* **Directions**:
Only one span of the listing below is wanted: the lines from the one with "threshold; both UNGUARDED." through the one with "n05-a) and N07's", reproduced exactly, both ends kept.

* **Data for processing**:
import Summits.QuantumFields.YangMills.Theorems.BalabanUVNodesN16HolderAtRecord13OfEdges
import Summits.QuantumFields.YangMills.Theorems.BalabanUVNodesN16AtRecord13CoPROfEdges
/-!
# Route «BalabanUVNodes», cluster K4 «SpineRates» — node N16 = NE3 AT THE STAGE-13 READING OF RECORD FROM ITS TWO IN-EDGES BY NAME, LETTERS CHOSEN — THE R-β CURRENCY
# (dag-n16-c's candidate stub `S_N16Holder β`, nearest-neighbour Hölder reading, `0 ≤ β ≤ 1`): N05's leaf on `zdGF3 (M_N ℂ) F.L β len` and N07's LINEAR leaf, once per family,
# give SOME letters of record `ℓ₃` with `S_N16Holder β (RRec₁₃CoPROn (readingOfRecord₁₃CoPR w1 ℓ₃ ne2 ne1) Rg)` TOGETHER WITH dag-n21-d's numerals and the β-uniform proviso

CoPR EDITION (director-ym №169 H1 ∕ №174 PRESS WORD ∕ №176 — FINDING №8 = LOCATED-8; node00-def-T FILE 25 `Node00/Record13CoPR.lean` p529474 + FILE 26T
`Node00/Record13SepCoPR.lean` p529780, KEY-RULE-25 ∕ `KEYMAP-Record13-v1.6.md`; plan g69 rev 22 (commit 2d048f7e82a7); dag-lead WORDS-142 l.19649 — 2026-08-27): RECORD 13 v1.6
adds the RUN-INDEXED residual 𝐓-weight slot — `structure Stage13RParams … extends Stage13Params` with the one new field `Zr : (p : B12.RunParams) → TkResidualW Fam N (FluctV N) p.K`,
proviso `Stage13RParams.Provisos₁₃CoPR` (the v1.2 core rows verbatim at `θ.toStage13Params` + `zrLaws ∕ zrLocal`), `towerOfRecord₁₃CoPR ∕ datumOfRecord₁₃CoPR`, record class
`IsRecordOfRecord₁₃CCoPR`, guard `Stage13RParams.ZrUnity`; node00-def-RR-2's key `Node00/Record13DatumKeyCoPR` (`IsDatumOfRecord₁₃CCoPR(On∕N)`, `.params ∕ .provisos ∕ .admissible`,
`isDatumOfRecord₁₃CCoPR_datumOfRecord₁₃CoPR`, the guard of record `unityNondeg₁₃R`) and dag-n22-e's (T-RATE) layer-B ∕ reading-of-record CoPR ports (`RateReading₁₃CoPR`,
`rateCarriersOfRecord₁₃CoPR`, `RRec₁₃CoPR`, `RRec₁₃CoPROn`, `readingOfRecord₁₃CoPR`, …) followed; the items K0⁶–K3⁶ (stmt-QuantumFields-20506–20509) key on v1.6 `Provisos₁₃SepCoPR` ∕
`datumOfRecord₁₃SepCoPR` (= `datumOfRecord₁₃CoPR θ h.toCore`, `rfl`), bg-blind consumer storeys on `Provisos₁₃CoPR` at the CoPR datum (director-ym №174 (3): «pens port their OWN
files»).  THIS FILE is the TOKEN TWIN of this seat's v1.5 module `…N16HolderAtRecord13CoPOfEdges` (p529027) under T₆: binder `(θ : Stage13Params F N) ↦ (θ : Stage13RParams F N)`
(regimes `Rg`, run-length selectors `ksel`, tuple readings `rr` re-typed with it; `θ.Admissible F N` read through the parent structure), `Provisos₁₃Core ↦ Provisos₁₃CoPR`, every
`…CoP…` record ∕ key ∕ home ∕ reading ∕ module stem `↦ …CoPR…` — statements = the v1.5 statements under that map; proofs VERBATIM; θ-free names (RR-1's `ne3ConstLayerOfRecord₁₁` ∕
`ne3NperOfRecord₁₁` ∕ `ne3DomOfRecord₁₁`, `InEndRegime`, `LeafSlot`, the AT slots, dag-n16-c's β-kit, …) VERBATIM; stage-free lemmas NOT re-declared (imported BY NAME); N16 reads no field
of the key (no `Zr`, no `Zt`, no `bg`, no transport face — KEY-RULE-25's SITE-RULE has no site in this file); the tuple-currency (K3 `KeyedRates rr`) conjuncts are CITED from this
seat's BINDER-GENERIC modules `…N16AtTupleReadingBinderGeneric` ∕ `…N16HolderMSAtTupleReadingBinderGeneric` (generation 8, p530924 ∕ p531947: key type, proviso and admissibility
are variables; every binder's storey is an instance by unification).  NOTE (LOCATED-4∕5 of dag-n16-e ∕ dag-n16-c): every «THE N16 LINE» keyed on the law-free univ sub-family is
VACUOUS as stated (n16-c F49); the LIVE lines carry N05's conjunct at the pinned all-torus proper sub-index (`…AllTorusAtRecord13CoPR`).  The v1.5 CoP ∕ Co ∕ ⁗ ∕ ‴ siblings and
the item ids they name are ASIDES (kind `aside` since rev 22); the lane WAS K3⁶ `SpineGivenEndpointR13SepCoPR` = stmt-QuantumFields-20509 (dag-lead WORDS-142) for its nine
siblings; THIS file, typed with them but filed after plan g73's rev 24 (v1.7 `CoPH`) and dag-lead's WORDS-143, is keyed `--kind proof --supports stmt-QuantumFields-20544 --as helper`
(K3⁷ `SpineGivenEndpointR13SepCoPH`; its CoPH image `…N16HolderAtRecord13CoPHOfEdges` follows).

Cell `pub-ymgap`, seat `pub-ymgap-dag-n16-e` (R134 acceleration seat (a), strategy s2 = BY-NAME KNIT at the record; HUMAN RULING D-0062; chair R424 venue), generation 8,
module 28ᴿ (THEOREMS ONLY, 0 `def`, 0 `sorry`) — the third currency of module 27 `…N16AtRecord13CoPROfEdges` (β = 1 and R-β″ there), over this seat's (F2) `…N16HolderSlotWindow`
(`leafSlotHolder_ofRecord_of_window_linear`, `inEndRegimeH_ofRecord_of_window`, p485315), dag-n16-c's (E1) thresholds `radiusOfRecordH` ∕ `constOfRecordH` (p482644) and module 20's
const-layer closers `s_N16Holder_rRec₁₃CoPR(On)_of_constLayer_leafSlotHolder` (p494677).  `bears_on: R4∕N16 · edges N05 → N16, N07 → N16 · out-edge N16 → N21 · K3‴ SpineGivenEndpointR13
(stmt-QuantumFields-19912, `--supports … --as helper`)`.

CONTENT.  (The per-family `exists_letters_inEndRegimeH_leafSlotHolder_of_edges` is the ‴ module's, stage-free, imported BY NAME — per family: `∃ ℓ`, `ℓ.g = g`, `ℓ.Λ₁ = radiusOfRecordH …`, `ℓ.C = constOfRecordH … g`, N21's numerals, and
`InEndRegimeH ∧ LeafSlotHolder · β` at RR-1's object — module 27's THRESHOLD-PARAMETRIC witness `exists_window_letters_linearLeaf` at the H-thresholds), ★
`exists_letters_s_N16Holder_readingOfRecord₁₃CoPROn_of_edges` (`∃ ℓ₃`, the composer's would-be `h16` under R-β at dag-n22-e's named reading, `hpin := rfl`),
`exists_letters_s_N16Holder_readingOfRecord₁₃CoPR_of_edges` (canonical home).  The in-edge interfaces are module 27's: N05 = Thm-4 ∕ Prop-3 bodies on the univ sub-family of
`zdGF3 (M_N ℂ) F.L β len` (`len (e μ) = 1`) with constants + window; N07 = linear `LeafH3sup … ε (C·ε) (C·ε)` below a class-radius threshold; both UNGUARDED.

HONEST FRAMING.  Kernel bookkeeping by name + module 27's letter arithmetic; no estimate; N05's `Thm4Body` ∕ `Prop3Body` ([Balaban1985RegularSpaces] Thm 4 ∕ Prop 3 as typed by
n05-a) and N07's linear `LeafH3sup` ([Balaban1985Variational] Thm 1 (8)+(10) TYPE) are HYPOTHESES asserted for no family — the file CHOOSES LETTERS and proves neither edge;
`S_N16Holder β` is a CANDIDATE stub (R-β UNRULED; nothing of record edited); localisation letters of the slot witness degenerate (files 17 ∕ 18); the reading's `w1` ∕ `ne2` ∕ `ne1` are
residual DATA; no admissible Stage-13 tuple with provisos is claimed to exist (K0‴ OPEN); nothing of Bałaban's asserted; **N16 ∕ NE3 is NOT discharged**; count-neutral (typed
28∕28 · discharged 5∕27, A 5∕28 UNMOVED); one finite four-torus at fixed ε — NOT ℝ⁴, NOT infinite volume, NOT OS, NOT a mass gap, NOT Clay.  No decl below carries a cite tag.
-/

set_option autoImplicit false

open scoped BigOperators Matrix Matrix.Norms.L2Operator
open NormedSpace

namespace Summit.QuantumFields.YangMills.BalabanUVNodes.N16HolderAtRecord13CoPROfEdges

open Literature.MathematicalPhysics.QuantumFieldTheory.Balaban1983to89
open Literature.MathematicalPhysics.QuantumFieldTheory.Balaban1983to89.T4Continuum (T4Family ULoop)
open B7Prop1Explicit B7Prop2Explicit
open B7Prop3Flat (c3)
open B8LeafModelZd (ZdIdx)
open B8LeafModelZd3 (zdGF3)
open Node00 (IsDatumOfRecord₁₃CCoPR Stage13RParams NE3Objects₁₁ NE3Letters₁₁ NE2Objects₁₁ ne3ConstLayerOfRecord₁₁ ne3NperOfRecord₁₁ ne3DomOfRecord₁₁ one_le_ne3NperOfRecord₁₁
  MatA)
open Node00.W1 (ReadingData)
open Summit.QuantumFields.BalabanUV.T4Continuum
open BlockAverageCurrent (curConst)
open NE3RightInverseSupLetters (frameC)
open NE3.LeafIndexSockets (LeafH3sup)
open YMDAG.UVSplit (Datum NE3Carriers NE1pCarriers ne3OfRecord₁₁ RRec₁₃CoPR RRec₁₃CoPROn readingOfRecord₁₃CoPR)
open Summit.QuantumFields.YangMills.BalabanUVNodes.N16HolderDefs (S_N16Holder)
open Summit.QuantumFields.YangMills.BalabanUVNodes.N16HolderRegime (InEndRegimeH radiusOfRecordH constOfRecordH radiusOfRecordH_pos)
open Summit.QuantumFields.YangMills.BalabanUVNodes.N16HolderLeafSlot (LeafSlotHolder)
open Summit.QuantumFields.YangMills.BalabanUVNodes.N16AtRRec13CoPRLines (s_N16Holder_rRec₁₃CoPROn_of_constLayer_leafSlotHolder s_N16Holder_rRec₁₃CoPR_of_constLayer_leafSlotHolder)
open Summit.QuantumFields.YangMills.BalabanUVNodes.N16HolderAtRecord13OfEdges (exists_letters_inEndRegimeH_leafSlotHolder_of_edges)

noncomputable section

variable {N : ℕ} [NeZero N] {β : ℝ} (hβ0 : 0 ≤ β) (hβ1 : β ≤ 1) (Rg : (F : T4Family) → Stage13RParams F N → Prop)
  (w1 : (F : T4Family) → (θ : Stage13RParams F N) → ReadingData F (MatA N) θ.τ9.M)
  (ne2 : (F : T4Family) → Stage13RParams F N → (ℕ → ℝ) → List (ULoop F) → ℕ → NE2Objects₁₁)
  (ne1 : (F : T4Family) → Stage13RParams F N → (ℕ → ℝ) → List (ULoop F) → NE1pCarriers)

include hβ0 hβ1

/-- ★ **N16 UNDER R-β AT THE REGIME-RESTRICTED READING OF RECORD FROM ITS TWO IN-EDGES, LETTERS CHOSEN** (`0 ≤ β ≤ 1`): N05's unpacked leaf at exponent `β` and N07's linear leaf
at every family, `g F > 0`, give letters `ℓ₃` with `S_N16Holder β (RRec₁₃CoPROn (readingOfRecord₁₃CoPR w1 ℓ₃ ne2 ne1) Rg)` AND the per-family β-uniform proviso, leaf β-slot and N21's
numerals (module 20 §2b's const-layer closer at `hpin := rfl`). [folklore] -/
theorem exists_letters_s_N16Holder_readingOfRecord₁₃CoPROn_of_edges {g : T4Family → ℝ} (hg : ∀ F, 0 < g F)
    (h5 : ∀ F : T4Family, letI : CStarAlgebra (Matrix (Fin N) (Fin N) ℂ) := {}
      ∃ (len : Site 4 → ℝ) (c₁ c₁' B₁' cP C₂ B₀β : ℝ) (inp : B8.B9Inputs),
        (∀ v : Site 4, 0 < len v → 1 ≤ len v) ∧ (∀ μ : Fin 4, len (e μ) = 1) ∧ 0 < B₁' ∧ 5 * ((4 : ℕ) : ℝ) * F.L * inp.B₀ ≤ B₁' ∧ 0 < c₁' ∧
        (∀ α₀ α₁ : ℝ, 0 < α₀ → 0 < α₁ → α₀ + α₁ ≤ c₁' →
          α₀ + α₁ ≤ c₁ ∧ C0 4 * (2 * α₀) ≤ 1 / 3 ∧ 4 * α₀ ≤ c2' 4 F.L ∧ 16 * (B₁' * (α₀ + α₁)) ≤ 1 ∧
          Real.exp (4 * (800 * (((4 : ℕ) : ℝ) + 1) ^ 2 * (((4 : ℕ) : ℝ) + 4)) * α₀) * (1 + 8 * (131072 * (((4 : ℕ) : ℝ) + 1) ^ 2) * (B₁' * (α₀ + α₁))) ≤ 2 ∧
          2 * (B₁' * (α₀ + α₁)) ≤ c3 4 F.L ∧ ((4 : ℕ) : ℝ) * F.L * α₁ ≤ 1 / 8 ∧ α₀ ≤ cP ∧ α₁ ≤ cP ∧ B₁' * (α₀ + α₁) ≤ cP ∧
          2 * (B₁' * (α₀ + α₁)) ^ 2 + 20 * ((4 : ℕ) : ℝ) * α₀ * (B₁' * (α₀ + α₁)) + 2 * C₂ * (B₁' * (α₀ + α₁)) ^ 2 ≤ α₀ + α₁) ∧
        B8.Thm4Body c₁ B₁' (fun i : {i : ZdIdx 4 F.L // i.Ω 0 = Set.univ} => (zdGF3 (Matrix (Fin N) (Fin N) ℂ) F.L β len i.1).toGFData) ∧
        B8.Prop3Body cP 4 (F.L : ℝ) C₂ inp B₀β (fun i : {i : ZdIdx 4 F.L // i.Ω 0 = Set.univ} => (zdGF3 (Matrix (Fin N) (Fin N) ℂ) F.L β len i.1).toGFData2))
    (h7 : ∀ F : T4Family, ∃ C ε₀ : ℝ, 0 ≤ C ∧ 0 < ε₀ ∧ ∀ ε : ℝ, 0 < ε → ε ≤ ε₀ →
      LeafH3sup 4 F.L (ne3NperOfRecord₁₁ F 0 0) ε (C * ε) (C * ε) (ne3DomOfRecord₁₁ F N 0 0)) :
    ∃ ℓ₃ : T4Family → NE3Letters₁₁,
      S_N16Holder β (RRec₁₃CoPROn (readingOfRecord₁₃CoPR w1 ℓ₃ ne2 ne1) Rg) ∧
      ∀ F : T4Family, (ℓ₃ F).g = g F ∧ (ℓ₃ F).Λ₁ = radiusOfRecordH N F.L (ne3NperOfRecord₁₁ F 0 0) ∧
        (ℓ₃ F).C = constOfRecordH N F.L (ne3NperOfRecord₁₁ F 0 0) (g F) ∧
        0 < (ℓ₃ F).b ∧ 512 * (4 + 1) * (4 + 4) * (F.L : ℝ) ^ 2 * (ℓ₃ F).b ≤ 1 ∧ 0 < (ℓ₃ F).Λ₂' ∧
        InEndRegimeH (ne3OfRecord₁₁ F (ne3ConstLayerOfRecord₁₁ F N (ℓ₃ F))) ∧ LeafSlotHolder (ne3OfRecord₁₁ F (ne3ConstLayerOfRecord₁₁ F N (ℓ₃ F))) β := by
  choose ℓ₃ hℓ₃ using fun F => exists_letters_inEndRegimeH_leafSlotHolder_of_edges (N := N) (β := β) F (hg F) (h5 F) (h7 F)
  exact ⟨ℓ₃, s_N16Holder_rRec₁₃CoPROn_of_constLayer_leafSlotHolder β _ Rg hβ0 hβ1 (fun F => ne3ConstLayerOfRecord₁₁ F N (ℓ₃ F)) (fun _ _ _ _ _ _ => rfl)
    (fun F _ => (hℓ₃ F).2.2.2.2.2.2), hℓ₃⟩

/-- **THE SAME AT THE CANONICAL READING OF RECORD** (`S_N16Holder β (RRec₁₃CoPR (readingOfRecord₁₃CoPR w1 ℓ₃ ne2 ne1))`). [folklore] -/
theorem exists_letters_s_N16Holder_readingOfRecord₁₃CoPR_of_edges {g : T4Family → ℝ} (hg : ∀ F, 0 < g F)
    (h5 : ∀ F : T4Family, letI : CStarAlgebra (Matrix (Fin N) (Fin N) ℂ) := {}
      ∃ (len : Site 4 → ℝ) (c₁ c₁' B₁' cP C₂ B₀β : ℝ) (inp : B8.B9Inputs),
        (∀ v : Site 4, 0 < len v → 1 ≤ len v) ∧ (∀ μ : Fin 4, len (e μ) = 1) ∧ 0 < B₁' ∧ 5 * ((4 : ℕ) : ℝ) * F.L * inp.B₀ ≤ B₁' ∧ 0 < c₁' ∧
        (∀ α₀ α₁ : ℝ, 0 < α₀ → 0 < α₁ → α₀ + α₁ ≤ c₁' →
          α₀ + α₁ ≤ c₁ ∧ C0 4 * (2 * α₀) ≤ 1 / 3 ∧ 4 * α₀ ≤ c2' 4 F.L ∧ 16 * (B₁' * (α₀ + α₁)) ≤ 1 ∧
          Real.exp (4 * (800 * (((4 : ℕ) : ℝ) + 1) ^ 2 * (((4 : ℕ) : ℝ) + 4)) * α₀) * (1 + 8 * (131072 * (((4 : ℕ) : ℝ) + 1) ^ 2) * (B₁' * (α₀ + α₁))) ≤ 2 ∧
          2 * (B₁' * (α₀ + α₁)) ≤ c3 4 F.L ∧ ((4 : ℕ) : ℝ) * F.L * α₁ ≤ 1 / 8 ∧ α₀ ≤ cP ∧ α₁ ≤ cP ∧ B₁' * (α₀ + α₁) ≤ cP ∧
          2 * (B₁' * (α₀ + α₁)) ^ 2 + 20 * ((4 : ℕ) : ℝ) * α₀ * (B₁' * (α₀ + α₁)) + 2 * C₂ * (B₁' * (α₀ + α₁)) ^ 2 ≤ α₀ + α₁) ∧
        B8.Thm4Body c₁ B₁' (fun i : {i : ZdIdx 4 F.L // i.Ω 0 = Set.univ} => (zdGF3 (Matrix (Fin N) (Fin N) ℂ) F.L β len i.1).toGFData) ∧
        B8.Prop3Body cP 4 (F.L : ℝ) C₂ inp B₀β (fun i : {i : ZdIdx 4 F.L // i.Ω 0 = Set.univ} => (zdGF3 (Matrix (Fin N) (Fin N) ℂ) F.L β len i.1).toGFData2))
    (h7 : ∀ F : T4Family, ∃ C ε₀ : ℝ, 0 ≤ C ∧ 0 < ε₀ ∧ ∀ ε : ℝ, 0 < ε → ε ≤ ε₀ →
      LeafH3sup 4 F.L (ne3NperOfRecord₁₁ F 0 0) ε (C * ε) (C * ε) (ne3DomOfRecord₁₁ F N 0 0)) :
    ∃ ℓ₃ : T4Family → NE3Letters₁₁,
      S_N16Holder β (RRec₁₃CoPR (readingOfRecord₁₃CoPR w1 ℓ₃ ne2 ne1)) ∧
      ∀ F : T4Family, (ℓ₃ F).g = g F ∧ (ℓ₃ F).Λ₁ = radiusOfRecordH N F.L (ne3NperOfRecord₁₁ F 0 0) ∧
        (ℓ₃ F).C = constOfRecordH N F.L (ne3NperOfRecord₁₁ F 0 0) (g F) ∧
        0 < (ℓ₃ F).b ∧ 512 * (4 + 1) * (4 + 4) * (F.L : ℝ) ^ 2 * (ℓ₃ F).b ≤ 1 ∧ 0 < (ℓ₃ F).Λ₂' ∧
        InEndRegimeH (ne3OfRecord₁₁ F (ne3ConstLayerOfRecord₁₁ F N (ℓ₃ F))) ∧ LeafSlotHolder (ne3OfRecord₁₁ F (ne3ConstLayerOfRecord₁₁ F N (ℓ₃ F))) β := by
  choose ℓ₃ hℓ₃ using fun F => exists_letters_inEndRegimeH_leafSlotHolder_of_edges (N := N) (β := β) F (hg F) (h5 F) (h7 F)
  exact ⟨ℓ₃, s_N16Holder_rRec₁₃CoPR_of_constLayer_leafSlotHolder β _ hβ0 hβ1 (fun F => ne3ConstLayerOfRecord₁₁ F N (ℓ₃ F)) (fun _ _ _ _ _ _ => rfl)
    (fun F _ => (hℓ₃ F).2.2.2.2.2.2), hℓ₃⟩

end

end Summit.QuantumFields.YangMills.BalabanUVNodes.N16HolderAtRecord13CoPROfEdges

* **Response to the exercise**:
`zdGF3 (M_N ℂ) F.L β len` (`len (e μ) = 1`) with constants + window; N07 = linear `LeafH3sup … ε (C·ε) (C·ε)` below a class-radius threshold; both UNGUARDED.

HONEST FRAMING.  Kernel bookkeeping by name + module 27's letter arithmetic; no estimate; N05's `Thm4Body` ∕ `Prop3Body` ([Balaban1985RegularSpaces] Thm 4 ∕ Prop 3 as typed by
n05-a) and N07's linear `LeafH3sup` ([Balaban1985Variational] Thm 1 (8)+(10) TYPE) are HYPOTHESES asserted for no family — the file CHOOSES LETTERS and proves neither edge;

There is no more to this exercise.